* Exercise directions: Take the entries below and print, exactly, the stretch from the line containing "have hjn : j < n := Finset.mem_range.mp hj" through the line containing "have hc0 : (0", both included.

* Available records:
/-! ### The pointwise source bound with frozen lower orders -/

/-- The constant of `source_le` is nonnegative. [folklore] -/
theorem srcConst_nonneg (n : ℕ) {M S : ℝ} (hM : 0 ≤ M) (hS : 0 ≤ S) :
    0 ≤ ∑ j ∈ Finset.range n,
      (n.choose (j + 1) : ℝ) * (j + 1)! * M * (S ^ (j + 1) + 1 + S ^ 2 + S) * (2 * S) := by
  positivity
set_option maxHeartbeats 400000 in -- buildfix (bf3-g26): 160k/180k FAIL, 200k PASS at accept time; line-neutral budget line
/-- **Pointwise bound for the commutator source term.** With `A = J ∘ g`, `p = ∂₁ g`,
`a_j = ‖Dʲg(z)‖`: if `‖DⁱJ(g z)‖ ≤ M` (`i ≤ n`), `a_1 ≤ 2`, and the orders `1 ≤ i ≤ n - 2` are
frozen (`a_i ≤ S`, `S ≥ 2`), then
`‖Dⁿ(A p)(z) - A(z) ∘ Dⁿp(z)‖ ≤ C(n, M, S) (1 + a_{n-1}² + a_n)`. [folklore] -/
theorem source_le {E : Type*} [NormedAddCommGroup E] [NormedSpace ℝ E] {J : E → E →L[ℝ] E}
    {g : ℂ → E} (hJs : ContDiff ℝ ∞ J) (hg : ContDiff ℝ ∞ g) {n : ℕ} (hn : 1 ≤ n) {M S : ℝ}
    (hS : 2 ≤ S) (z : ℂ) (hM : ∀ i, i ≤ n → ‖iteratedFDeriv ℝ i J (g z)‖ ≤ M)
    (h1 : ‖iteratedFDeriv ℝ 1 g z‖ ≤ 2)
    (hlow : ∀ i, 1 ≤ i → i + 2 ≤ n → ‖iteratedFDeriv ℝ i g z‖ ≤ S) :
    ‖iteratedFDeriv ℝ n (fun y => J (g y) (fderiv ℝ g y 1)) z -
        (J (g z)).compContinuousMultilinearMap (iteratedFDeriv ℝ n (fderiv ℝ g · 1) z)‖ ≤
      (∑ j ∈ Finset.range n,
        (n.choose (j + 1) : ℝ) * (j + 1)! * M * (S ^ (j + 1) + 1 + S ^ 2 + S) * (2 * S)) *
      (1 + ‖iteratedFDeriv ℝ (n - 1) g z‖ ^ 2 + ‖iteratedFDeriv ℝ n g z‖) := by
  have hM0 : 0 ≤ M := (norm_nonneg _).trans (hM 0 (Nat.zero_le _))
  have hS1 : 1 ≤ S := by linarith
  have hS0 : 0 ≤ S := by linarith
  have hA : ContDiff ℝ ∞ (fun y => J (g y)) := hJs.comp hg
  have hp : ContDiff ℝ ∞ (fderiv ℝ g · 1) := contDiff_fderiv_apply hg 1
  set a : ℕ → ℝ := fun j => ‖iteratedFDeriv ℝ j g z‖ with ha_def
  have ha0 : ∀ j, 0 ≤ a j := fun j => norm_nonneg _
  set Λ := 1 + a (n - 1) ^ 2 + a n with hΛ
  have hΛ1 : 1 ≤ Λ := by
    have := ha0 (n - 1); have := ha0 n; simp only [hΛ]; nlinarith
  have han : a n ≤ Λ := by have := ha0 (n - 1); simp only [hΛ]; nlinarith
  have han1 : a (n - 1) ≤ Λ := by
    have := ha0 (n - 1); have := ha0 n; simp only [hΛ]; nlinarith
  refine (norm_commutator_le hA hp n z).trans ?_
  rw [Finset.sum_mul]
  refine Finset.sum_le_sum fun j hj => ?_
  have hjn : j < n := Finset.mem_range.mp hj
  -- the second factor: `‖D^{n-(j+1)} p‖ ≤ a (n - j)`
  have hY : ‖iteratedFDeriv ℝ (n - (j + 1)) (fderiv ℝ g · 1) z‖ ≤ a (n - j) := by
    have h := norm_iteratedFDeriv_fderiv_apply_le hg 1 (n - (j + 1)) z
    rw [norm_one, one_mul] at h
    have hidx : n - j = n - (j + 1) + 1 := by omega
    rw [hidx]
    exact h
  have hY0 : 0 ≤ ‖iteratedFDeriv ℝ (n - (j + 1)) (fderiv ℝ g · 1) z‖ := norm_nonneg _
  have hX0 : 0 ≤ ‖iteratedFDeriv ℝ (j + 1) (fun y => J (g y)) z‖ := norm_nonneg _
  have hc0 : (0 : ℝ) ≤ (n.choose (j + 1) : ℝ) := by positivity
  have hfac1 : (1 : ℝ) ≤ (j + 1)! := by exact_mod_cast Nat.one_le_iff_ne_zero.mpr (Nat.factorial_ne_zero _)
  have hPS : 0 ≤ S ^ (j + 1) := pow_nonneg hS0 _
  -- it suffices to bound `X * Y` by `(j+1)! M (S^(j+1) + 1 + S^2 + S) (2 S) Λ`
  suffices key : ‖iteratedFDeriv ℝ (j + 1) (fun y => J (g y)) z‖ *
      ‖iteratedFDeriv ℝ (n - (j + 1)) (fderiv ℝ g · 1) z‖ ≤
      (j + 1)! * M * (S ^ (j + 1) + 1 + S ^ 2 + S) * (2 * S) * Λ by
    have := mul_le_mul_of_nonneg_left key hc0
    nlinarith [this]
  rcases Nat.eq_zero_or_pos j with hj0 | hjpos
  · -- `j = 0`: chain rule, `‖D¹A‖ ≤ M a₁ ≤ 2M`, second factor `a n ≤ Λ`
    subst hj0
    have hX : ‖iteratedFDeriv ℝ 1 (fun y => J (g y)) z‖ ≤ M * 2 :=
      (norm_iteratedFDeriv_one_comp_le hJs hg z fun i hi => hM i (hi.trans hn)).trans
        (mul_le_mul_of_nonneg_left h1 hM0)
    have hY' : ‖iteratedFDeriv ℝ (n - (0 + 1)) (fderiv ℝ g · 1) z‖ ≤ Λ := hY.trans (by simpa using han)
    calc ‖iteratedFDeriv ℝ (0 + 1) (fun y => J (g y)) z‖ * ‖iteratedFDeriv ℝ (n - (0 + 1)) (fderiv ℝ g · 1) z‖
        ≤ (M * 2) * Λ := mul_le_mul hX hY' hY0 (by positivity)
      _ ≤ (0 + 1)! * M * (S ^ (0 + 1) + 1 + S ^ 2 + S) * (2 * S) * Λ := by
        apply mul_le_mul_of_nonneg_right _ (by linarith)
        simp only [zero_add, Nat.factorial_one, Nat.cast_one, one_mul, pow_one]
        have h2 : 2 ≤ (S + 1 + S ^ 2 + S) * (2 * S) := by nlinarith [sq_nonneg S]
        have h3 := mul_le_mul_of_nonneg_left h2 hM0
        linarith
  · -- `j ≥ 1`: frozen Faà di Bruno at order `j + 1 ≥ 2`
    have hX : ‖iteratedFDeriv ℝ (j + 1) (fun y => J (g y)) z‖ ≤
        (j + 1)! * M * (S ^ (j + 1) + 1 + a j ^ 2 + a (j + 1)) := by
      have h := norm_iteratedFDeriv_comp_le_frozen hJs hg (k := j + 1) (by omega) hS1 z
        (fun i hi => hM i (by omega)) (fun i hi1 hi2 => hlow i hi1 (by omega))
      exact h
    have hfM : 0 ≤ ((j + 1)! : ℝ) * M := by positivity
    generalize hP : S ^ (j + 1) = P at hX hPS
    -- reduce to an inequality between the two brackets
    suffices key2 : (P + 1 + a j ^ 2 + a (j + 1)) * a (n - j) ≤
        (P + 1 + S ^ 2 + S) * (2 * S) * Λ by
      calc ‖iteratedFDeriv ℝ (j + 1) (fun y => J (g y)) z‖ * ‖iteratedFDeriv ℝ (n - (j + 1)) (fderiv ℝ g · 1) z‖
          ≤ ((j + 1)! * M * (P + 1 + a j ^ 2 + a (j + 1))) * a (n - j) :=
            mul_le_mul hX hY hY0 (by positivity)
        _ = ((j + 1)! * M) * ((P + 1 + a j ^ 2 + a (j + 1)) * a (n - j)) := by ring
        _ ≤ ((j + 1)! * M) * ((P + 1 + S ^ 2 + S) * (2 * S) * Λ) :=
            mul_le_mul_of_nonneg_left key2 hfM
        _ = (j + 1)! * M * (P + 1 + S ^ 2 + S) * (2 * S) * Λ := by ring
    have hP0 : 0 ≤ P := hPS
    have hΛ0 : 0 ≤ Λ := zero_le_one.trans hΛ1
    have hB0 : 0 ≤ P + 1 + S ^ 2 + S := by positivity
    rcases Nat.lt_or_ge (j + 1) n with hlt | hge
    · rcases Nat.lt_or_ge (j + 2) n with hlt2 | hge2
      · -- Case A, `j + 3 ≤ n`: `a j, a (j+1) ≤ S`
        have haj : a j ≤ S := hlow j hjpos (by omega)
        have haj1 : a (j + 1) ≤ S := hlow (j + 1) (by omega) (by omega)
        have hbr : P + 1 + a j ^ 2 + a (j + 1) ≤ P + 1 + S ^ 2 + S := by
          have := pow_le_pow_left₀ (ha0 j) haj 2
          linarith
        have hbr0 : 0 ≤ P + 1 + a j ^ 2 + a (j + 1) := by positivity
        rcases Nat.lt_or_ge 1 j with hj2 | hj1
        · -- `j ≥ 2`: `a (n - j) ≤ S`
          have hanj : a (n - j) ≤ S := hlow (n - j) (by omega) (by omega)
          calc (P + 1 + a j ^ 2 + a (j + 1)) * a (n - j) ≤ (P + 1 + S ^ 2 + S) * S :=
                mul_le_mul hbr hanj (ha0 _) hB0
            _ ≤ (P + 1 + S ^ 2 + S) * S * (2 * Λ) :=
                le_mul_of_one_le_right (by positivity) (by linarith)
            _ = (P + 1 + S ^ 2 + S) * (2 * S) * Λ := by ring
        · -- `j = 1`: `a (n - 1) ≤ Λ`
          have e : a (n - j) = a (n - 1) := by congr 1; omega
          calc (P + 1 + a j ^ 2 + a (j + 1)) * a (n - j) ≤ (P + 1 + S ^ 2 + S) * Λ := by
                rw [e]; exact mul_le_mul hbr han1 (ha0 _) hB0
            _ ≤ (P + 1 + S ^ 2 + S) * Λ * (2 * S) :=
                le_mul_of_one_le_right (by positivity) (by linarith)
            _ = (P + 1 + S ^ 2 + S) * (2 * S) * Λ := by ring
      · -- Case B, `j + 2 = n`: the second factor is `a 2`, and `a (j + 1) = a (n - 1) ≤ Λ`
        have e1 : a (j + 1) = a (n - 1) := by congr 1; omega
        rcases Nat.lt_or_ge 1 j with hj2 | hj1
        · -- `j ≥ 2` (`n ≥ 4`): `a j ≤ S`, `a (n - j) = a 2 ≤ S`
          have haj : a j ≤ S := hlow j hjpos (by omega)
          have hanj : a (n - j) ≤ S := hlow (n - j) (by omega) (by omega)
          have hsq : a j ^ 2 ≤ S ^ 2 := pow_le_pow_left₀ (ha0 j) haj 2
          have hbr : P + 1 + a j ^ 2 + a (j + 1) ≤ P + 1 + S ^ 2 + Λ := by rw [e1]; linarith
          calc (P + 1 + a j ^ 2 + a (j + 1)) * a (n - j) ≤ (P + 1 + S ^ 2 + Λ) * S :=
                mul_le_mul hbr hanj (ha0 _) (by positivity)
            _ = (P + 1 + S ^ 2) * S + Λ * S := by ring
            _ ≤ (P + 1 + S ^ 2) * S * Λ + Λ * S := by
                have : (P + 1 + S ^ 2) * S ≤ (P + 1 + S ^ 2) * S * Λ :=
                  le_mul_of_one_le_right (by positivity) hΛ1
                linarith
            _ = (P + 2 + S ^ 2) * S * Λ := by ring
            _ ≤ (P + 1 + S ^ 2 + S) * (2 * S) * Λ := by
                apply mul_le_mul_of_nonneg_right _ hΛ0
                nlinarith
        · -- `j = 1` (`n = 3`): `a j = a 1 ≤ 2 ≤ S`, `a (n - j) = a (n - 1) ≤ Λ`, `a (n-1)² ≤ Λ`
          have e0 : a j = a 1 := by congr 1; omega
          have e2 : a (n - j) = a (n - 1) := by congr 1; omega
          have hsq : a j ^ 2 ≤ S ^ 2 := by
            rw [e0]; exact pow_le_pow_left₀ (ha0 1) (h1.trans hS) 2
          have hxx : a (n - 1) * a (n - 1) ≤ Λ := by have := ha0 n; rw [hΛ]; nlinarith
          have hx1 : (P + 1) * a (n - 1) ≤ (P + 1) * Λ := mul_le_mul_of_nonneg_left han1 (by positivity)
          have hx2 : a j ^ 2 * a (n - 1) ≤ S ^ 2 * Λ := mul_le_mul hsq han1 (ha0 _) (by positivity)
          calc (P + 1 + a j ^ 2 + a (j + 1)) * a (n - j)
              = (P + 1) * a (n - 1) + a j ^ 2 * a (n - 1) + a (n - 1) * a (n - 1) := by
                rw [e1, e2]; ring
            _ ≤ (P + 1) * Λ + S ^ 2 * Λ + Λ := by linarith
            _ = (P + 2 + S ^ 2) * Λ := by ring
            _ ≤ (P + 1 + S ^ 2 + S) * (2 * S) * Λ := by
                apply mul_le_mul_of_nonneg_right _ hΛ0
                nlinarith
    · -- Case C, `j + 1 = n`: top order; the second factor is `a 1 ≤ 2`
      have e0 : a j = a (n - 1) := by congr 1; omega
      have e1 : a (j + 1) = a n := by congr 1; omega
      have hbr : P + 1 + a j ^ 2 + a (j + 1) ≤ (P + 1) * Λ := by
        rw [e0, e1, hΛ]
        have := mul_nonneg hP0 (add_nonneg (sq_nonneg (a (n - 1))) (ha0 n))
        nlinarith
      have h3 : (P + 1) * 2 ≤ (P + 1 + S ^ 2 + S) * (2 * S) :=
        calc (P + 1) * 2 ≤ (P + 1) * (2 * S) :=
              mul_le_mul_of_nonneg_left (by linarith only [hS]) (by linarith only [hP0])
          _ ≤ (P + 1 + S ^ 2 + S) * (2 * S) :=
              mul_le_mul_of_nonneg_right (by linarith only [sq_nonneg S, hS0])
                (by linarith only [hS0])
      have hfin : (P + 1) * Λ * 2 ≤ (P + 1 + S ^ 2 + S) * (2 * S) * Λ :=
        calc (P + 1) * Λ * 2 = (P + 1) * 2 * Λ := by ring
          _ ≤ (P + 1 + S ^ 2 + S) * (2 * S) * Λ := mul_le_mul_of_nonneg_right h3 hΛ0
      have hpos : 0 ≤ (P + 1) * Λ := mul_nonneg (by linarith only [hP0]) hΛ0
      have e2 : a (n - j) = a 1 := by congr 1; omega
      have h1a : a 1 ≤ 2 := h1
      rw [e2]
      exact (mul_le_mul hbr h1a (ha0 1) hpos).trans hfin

--

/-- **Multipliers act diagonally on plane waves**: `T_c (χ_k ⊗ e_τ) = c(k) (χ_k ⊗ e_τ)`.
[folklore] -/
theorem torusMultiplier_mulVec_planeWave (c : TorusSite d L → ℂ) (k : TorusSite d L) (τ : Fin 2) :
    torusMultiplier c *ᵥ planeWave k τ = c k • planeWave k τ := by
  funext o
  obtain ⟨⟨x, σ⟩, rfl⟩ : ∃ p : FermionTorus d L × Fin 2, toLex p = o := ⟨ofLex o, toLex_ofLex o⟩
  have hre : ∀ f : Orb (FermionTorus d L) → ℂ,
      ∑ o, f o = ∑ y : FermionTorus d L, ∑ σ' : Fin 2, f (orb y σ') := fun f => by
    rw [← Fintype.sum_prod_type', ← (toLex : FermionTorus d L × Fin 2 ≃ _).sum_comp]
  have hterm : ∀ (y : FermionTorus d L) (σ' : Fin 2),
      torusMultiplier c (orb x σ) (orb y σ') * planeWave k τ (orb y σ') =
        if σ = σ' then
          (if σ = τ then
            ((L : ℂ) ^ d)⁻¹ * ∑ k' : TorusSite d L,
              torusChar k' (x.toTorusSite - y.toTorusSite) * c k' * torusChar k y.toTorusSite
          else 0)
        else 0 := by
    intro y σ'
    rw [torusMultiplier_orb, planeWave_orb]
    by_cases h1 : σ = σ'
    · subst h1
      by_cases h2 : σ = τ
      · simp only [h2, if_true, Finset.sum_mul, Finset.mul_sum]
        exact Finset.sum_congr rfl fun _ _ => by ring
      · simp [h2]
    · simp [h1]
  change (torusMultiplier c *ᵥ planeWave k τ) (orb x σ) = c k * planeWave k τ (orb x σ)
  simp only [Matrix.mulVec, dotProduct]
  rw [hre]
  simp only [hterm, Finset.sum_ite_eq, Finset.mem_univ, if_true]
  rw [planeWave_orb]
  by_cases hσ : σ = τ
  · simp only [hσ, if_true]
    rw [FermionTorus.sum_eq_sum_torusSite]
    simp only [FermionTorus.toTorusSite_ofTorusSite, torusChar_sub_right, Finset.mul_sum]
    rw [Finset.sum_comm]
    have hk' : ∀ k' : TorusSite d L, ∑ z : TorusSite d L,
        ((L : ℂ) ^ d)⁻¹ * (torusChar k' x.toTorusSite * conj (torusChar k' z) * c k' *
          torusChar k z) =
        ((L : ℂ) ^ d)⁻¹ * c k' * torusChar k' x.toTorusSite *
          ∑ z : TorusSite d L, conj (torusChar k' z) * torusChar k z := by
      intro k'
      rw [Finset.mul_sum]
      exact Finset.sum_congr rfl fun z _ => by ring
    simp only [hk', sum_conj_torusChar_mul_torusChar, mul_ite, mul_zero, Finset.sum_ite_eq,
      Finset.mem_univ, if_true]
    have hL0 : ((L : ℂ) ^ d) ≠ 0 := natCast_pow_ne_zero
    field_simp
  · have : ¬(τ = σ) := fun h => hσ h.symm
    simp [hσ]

* Exercise result:
  have hjn : j < n := Finset.mem_range.mp hj
  -- the second factor: `‖D^{n-(j+1)} p‖ ≤ a (n - j)`
  have hY : ‖iteratedFDeriv ℝ (n - (j + 1)) (fderiv ℝ g · 1) z‖ ≤ a (n - j) := by
    have h := norm_iteratedFDeriv_fderiv_apply_le hg 1 (n - (j + 1)) z
    rw [norm_one, one_mul] at h
    have hidx : n - j = n - (j + 1) + 1 := by omega
    rw [hidx]
    exact h
  have hY0 : 0 ≤ ‖iteratedFDeriv ℝ (n - (j + 1)) (fderiv ℝ g · 1) z‖ := norm_nonneg _
  have hX0 : 0 ≤ ‖iteratedFDeriv ℝ (j + 1) (fun y => J (g y)) z‖ := norm_nonneg _
  have hc0 : (0 : ℝ) ≤ (n.choose (j + 1) : ℝ) := by positivity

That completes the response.